#### [ACTIVITY]
Stopping right after the line with "HONEST FRAMING: exact", please reproduce the material below exactly from its first line.

EXERCISE INPUTS Start Marker

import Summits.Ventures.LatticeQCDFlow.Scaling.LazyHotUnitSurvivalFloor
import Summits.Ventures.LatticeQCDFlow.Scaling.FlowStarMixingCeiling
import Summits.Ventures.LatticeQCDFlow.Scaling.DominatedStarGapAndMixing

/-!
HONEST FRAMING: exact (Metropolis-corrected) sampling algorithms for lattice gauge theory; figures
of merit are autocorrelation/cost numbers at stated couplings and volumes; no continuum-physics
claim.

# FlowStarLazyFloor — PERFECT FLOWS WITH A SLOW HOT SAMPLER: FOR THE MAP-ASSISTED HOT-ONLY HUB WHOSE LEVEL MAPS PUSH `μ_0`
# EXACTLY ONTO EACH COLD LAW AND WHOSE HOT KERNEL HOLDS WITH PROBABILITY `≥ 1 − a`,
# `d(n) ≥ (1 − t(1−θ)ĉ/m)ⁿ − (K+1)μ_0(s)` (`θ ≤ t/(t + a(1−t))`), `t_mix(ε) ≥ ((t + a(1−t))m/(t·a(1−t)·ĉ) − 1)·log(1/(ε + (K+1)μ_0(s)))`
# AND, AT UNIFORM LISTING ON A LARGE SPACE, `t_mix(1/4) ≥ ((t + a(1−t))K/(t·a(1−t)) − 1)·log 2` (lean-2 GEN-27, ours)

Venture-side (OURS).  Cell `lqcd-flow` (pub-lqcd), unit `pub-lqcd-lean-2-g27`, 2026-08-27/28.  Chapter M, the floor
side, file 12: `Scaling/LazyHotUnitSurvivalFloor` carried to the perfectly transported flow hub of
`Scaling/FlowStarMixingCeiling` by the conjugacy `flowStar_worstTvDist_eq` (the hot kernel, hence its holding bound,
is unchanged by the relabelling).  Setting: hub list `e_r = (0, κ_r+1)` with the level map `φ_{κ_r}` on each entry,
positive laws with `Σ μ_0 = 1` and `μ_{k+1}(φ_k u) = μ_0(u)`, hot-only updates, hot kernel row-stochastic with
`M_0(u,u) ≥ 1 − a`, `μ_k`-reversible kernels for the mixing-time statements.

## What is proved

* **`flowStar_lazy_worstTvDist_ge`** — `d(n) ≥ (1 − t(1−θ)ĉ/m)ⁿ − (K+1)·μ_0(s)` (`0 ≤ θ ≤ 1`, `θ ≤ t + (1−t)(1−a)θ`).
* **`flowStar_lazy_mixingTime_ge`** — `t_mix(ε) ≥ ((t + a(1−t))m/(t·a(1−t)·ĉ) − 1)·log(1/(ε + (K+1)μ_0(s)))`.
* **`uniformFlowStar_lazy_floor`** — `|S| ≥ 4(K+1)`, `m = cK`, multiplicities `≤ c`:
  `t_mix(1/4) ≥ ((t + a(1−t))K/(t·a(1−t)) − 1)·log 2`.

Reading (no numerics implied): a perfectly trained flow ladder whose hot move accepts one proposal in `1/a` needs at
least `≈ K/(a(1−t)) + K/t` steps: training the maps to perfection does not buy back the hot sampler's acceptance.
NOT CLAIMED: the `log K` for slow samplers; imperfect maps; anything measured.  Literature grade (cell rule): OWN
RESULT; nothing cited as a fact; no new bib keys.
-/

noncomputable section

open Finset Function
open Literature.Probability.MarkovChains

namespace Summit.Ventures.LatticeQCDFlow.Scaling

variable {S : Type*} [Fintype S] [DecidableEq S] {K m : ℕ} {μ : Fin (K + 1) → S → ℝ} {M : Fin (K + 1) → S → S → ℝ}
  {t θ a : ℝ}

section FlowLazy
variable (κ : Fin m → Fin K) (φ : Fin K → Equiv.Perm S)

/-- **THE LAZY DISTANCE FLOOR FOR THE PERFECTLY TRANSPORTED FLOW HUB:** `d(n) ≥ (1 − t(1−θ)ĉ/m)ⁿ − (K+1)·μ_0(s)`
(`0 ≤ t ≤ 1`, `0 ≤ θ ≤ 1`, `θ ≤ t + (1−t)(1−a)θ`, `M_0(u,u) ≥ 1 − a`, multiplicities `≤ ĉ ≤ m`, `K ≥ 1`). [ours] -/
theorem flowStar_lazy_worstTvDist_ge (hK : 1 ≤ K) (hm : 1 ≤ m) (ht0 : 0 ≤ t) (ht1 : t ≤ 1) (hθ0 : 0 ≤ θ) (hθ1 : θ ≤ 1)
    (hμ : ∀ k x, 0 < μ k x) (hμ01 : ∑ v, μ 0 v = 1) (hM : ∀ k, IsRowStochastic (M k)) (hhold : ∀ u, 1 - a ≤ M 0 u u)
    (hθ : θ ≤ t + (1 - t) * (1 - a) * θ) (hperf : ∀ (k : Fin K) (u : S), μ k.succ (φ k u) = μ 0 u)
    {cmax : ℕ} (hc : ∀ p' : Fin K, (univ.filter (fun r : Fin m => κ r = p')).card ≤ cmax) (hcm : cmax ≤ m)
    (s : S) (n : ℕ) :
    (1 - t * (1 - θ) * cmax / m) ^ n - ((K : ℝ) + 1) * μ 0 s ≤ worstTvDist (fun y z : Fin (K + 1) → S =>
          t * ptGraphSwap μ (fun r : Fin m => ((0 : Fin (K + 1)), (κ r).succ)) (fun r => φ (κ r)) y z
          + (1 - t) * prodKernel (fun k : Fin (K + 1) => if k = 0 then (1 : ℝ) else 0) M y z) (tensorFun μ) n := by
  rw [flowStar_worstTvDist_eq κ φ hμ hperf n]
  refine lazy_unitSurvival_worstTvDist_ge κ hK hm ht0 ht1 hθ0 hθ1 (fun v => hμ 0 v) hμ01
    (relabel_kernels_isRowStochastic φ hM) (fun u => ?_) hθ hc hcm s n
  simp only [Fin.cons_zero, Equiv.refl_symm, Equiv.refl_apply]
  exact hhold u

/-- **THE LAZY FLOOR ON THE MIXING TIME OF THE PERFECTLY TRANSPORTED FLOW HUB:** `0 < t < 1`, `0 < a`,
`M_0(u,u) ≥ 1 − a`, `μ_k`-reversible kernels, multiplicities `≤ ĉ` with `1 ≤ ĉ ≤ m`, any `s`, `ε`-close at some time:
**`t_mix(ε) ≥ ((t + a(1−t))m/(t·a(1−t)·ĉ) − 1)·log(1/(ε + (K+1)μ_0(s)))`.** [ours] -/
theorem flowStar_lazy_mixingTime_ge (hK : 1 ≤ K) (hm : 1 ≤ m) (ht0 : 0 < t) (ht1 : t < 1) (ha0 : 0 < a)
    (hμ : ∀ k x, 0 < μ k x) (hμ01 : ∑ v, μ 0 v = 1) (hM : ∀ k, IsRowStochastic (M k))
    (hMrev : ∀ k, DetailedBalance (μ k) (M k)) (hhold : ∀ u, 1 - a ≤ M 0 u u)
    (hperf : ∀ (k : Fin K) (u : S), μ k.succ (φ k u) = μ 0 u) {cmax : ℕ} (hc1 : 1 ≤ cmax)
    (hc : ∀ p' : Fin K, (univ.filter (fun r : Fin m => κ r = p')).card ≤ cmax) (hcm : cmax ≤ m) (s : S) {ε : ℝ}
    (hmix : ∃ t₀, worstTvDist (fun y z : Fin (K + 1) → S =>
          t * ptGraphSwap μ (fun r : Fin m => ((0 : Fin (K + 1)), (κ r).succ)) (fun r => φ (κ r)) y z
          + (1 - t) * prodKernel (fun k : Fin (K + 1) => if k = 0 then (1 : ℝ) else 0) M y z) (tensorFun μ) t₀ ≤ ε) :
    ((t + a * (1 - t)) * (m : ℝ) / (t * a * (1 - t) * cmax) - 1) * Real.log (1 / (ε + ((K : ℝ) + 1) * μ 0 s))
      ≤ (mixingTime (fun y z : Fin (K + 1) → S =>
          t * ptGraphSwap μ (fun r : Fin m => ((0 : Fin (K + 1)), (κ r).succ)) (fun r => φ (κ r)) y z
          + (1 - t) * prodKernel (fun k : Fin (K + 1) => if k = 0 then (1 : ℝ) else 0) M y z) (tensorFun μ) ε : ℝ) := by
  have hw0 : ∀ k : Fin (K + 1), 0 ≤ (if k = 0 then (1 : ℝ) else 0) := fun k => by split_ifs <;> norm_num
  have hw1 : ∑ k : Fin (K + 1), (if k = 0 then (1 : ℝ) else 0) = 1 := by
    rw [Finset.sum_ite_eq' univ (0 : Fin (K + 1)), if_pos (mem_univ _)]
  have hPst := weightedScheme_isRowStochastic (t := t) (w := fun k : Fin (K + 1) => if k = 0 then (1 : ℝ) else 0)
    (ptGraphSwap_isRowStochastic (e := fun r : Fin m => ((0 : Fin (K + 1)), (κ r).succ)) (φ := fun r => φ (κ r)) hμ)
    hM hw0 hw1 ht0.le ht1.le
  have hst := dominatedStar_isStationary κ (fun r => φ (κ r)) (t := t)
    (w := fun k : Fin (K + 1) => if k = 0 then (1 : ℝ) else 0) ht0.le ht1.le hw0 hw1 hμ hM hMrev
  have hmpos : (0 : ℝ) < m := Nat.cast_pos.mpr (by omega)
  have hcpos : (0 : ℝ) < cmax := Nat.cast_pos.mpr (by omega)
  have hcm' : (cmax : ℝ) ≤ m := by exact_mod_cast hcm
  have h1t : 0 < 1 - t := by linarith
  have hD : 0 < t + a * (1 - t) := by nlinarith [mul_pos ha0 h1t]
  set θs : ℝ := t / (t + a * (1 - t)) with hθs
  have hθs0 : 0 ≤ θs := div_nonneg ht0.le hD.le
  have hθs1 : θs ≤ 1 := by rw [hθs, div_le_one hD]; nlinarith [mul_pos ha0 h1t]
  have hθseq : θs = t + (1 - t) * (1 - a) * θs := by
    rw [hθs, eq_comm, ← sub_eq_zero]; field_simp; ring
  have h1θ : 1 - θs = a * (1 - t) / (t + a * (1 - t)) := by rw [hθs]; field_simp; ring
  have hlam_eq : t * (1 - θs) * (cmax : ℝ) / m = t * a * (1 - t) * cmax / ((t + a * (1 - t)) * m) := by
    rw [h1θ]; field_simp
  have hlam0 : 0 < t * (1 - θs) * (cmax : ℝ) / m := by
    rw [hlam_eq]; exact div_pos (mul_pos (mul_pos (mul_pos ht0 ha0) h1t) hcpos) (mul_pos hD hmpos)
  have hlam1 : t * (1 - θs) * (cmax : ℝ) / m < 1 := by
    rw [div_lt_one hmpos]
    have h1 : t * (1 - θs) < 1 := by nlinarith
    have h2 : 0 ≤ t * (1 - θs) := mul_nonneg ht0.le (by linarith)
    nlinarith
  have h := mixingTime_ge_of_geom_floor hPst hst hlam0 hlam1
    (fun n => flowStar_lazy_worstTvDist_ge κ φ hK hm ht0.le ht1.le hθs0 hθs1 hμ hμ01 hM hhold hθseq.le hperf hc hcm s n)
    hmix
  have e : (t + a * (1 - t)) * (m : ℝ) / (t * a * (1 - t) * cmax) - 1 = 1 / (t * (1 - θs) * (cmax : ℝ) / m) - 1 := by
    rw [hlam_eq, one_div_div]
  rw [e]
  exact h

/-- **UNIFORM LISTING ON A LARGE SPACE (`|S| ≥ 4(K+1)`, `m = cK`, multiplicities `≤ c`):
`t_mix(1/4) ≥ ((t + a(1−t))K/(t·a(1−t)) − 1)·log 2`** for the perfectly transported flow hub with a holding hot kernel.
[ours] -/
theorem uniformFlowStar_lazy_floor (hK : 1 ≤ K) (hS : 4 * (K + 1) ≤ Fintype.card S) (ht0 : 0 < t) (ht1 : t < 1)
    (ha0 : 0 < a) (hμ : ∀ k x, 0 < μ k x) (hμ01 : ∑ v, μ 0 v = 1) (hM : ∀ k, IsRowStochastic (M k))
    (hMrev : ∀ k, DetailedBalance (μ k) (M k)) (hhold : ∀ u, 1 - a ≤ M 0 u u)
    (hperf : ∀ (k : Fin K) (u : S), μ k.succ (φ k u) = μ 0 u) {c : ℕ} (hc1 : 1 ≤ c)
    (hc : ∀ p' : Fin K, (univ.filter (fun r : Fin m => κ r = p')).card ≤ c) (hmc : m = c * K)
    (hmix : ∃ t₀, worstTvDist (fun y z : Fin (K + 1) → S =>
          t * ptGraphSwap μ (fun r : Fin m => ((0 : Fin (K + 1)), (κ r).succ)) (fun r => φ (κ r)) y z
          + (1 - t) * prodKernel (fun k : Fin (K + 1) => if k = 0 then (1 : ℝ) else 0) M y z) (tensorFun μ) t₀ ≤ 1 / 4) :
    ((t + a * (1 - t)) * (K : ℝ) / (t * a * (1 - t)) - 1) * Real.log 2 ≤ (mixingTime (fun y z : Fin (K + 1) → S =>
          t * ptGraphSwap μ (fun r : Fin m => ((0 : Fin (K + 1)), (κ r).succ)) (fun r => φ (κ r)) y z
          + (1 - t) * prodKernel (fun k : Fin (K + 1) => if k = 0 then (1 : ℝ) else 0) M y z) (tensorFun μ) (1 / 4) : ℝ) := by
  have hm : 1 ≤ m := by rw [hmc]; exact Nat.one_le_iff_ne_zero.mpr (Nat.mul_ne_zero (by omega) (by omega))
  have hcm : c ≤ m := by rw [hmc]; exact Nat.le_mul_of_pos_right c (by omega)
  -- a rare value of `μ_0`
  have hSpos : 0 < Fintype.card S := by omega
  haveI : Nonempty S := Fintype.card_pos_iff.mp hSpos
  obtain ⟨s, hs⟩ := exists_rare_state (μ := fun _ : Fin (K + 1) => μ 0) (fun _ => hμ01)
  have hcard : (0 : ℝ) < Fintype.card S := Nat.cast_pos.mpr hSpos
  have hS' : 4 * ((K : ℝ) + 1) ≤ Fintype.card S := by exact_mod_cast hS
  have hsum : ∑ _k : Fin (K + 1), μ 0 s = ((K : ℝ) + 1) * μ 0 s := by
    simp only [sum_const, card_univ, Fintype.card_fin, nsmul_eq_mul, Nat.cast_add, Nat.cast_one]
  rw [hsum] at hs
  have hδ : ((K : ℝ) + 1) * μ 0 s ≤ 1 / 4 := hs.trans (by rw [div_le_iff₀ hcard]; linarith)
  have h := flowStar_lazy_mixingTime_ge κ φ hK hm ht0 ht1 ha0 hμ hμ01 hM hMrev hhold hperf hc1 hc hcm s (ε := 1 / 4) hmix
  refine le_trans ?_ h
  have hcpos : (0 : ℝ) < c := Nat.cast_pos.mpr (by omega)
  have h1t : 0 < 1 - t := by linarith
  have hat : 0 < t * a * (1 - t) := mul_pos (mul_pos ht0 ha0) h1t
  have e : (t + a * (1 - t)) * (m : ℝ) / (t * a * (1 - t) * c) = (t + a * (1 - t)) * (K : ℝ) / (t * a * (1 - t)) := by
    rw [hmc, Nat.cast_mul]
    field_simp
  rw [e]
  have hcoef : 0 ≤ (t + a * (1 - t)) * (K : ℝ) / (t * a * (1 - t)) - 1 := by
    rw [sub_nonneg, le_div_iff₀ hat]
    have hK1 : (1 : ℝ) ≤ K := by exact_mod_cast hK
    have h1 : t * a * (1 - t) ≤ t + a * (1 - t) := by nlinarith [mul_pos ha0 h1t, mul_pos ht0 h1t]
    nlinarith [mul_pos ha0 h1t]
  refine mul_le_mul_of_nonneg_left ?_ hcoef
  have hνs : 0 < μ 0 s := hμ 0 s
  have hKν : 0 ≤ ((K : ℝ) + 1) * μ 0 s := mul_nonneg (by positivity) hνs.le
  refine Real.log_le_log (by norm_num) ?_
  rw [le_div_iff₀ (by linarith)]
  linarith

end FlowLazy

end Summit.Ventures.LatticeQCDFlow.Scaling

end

EXERCISE INPUTS End Marker

#### [SOLUTION TO THIS PROBLEM]
import Summits.Ventures.LatticeQCDFlow.Scaling.LazyHotUnitSurvivalFloor
import Summits.Ventures.LatticeQCDFlow.Scaling.FlowStarMixingCeiling
import Summits.Ventures.LatticeQCDFlow.Scaling.DominatedStarGapAndMixing

/-!
HONEST FRAMING: exact (Metropolis-corrected) sampling algorithms for lattice gauge theory; figures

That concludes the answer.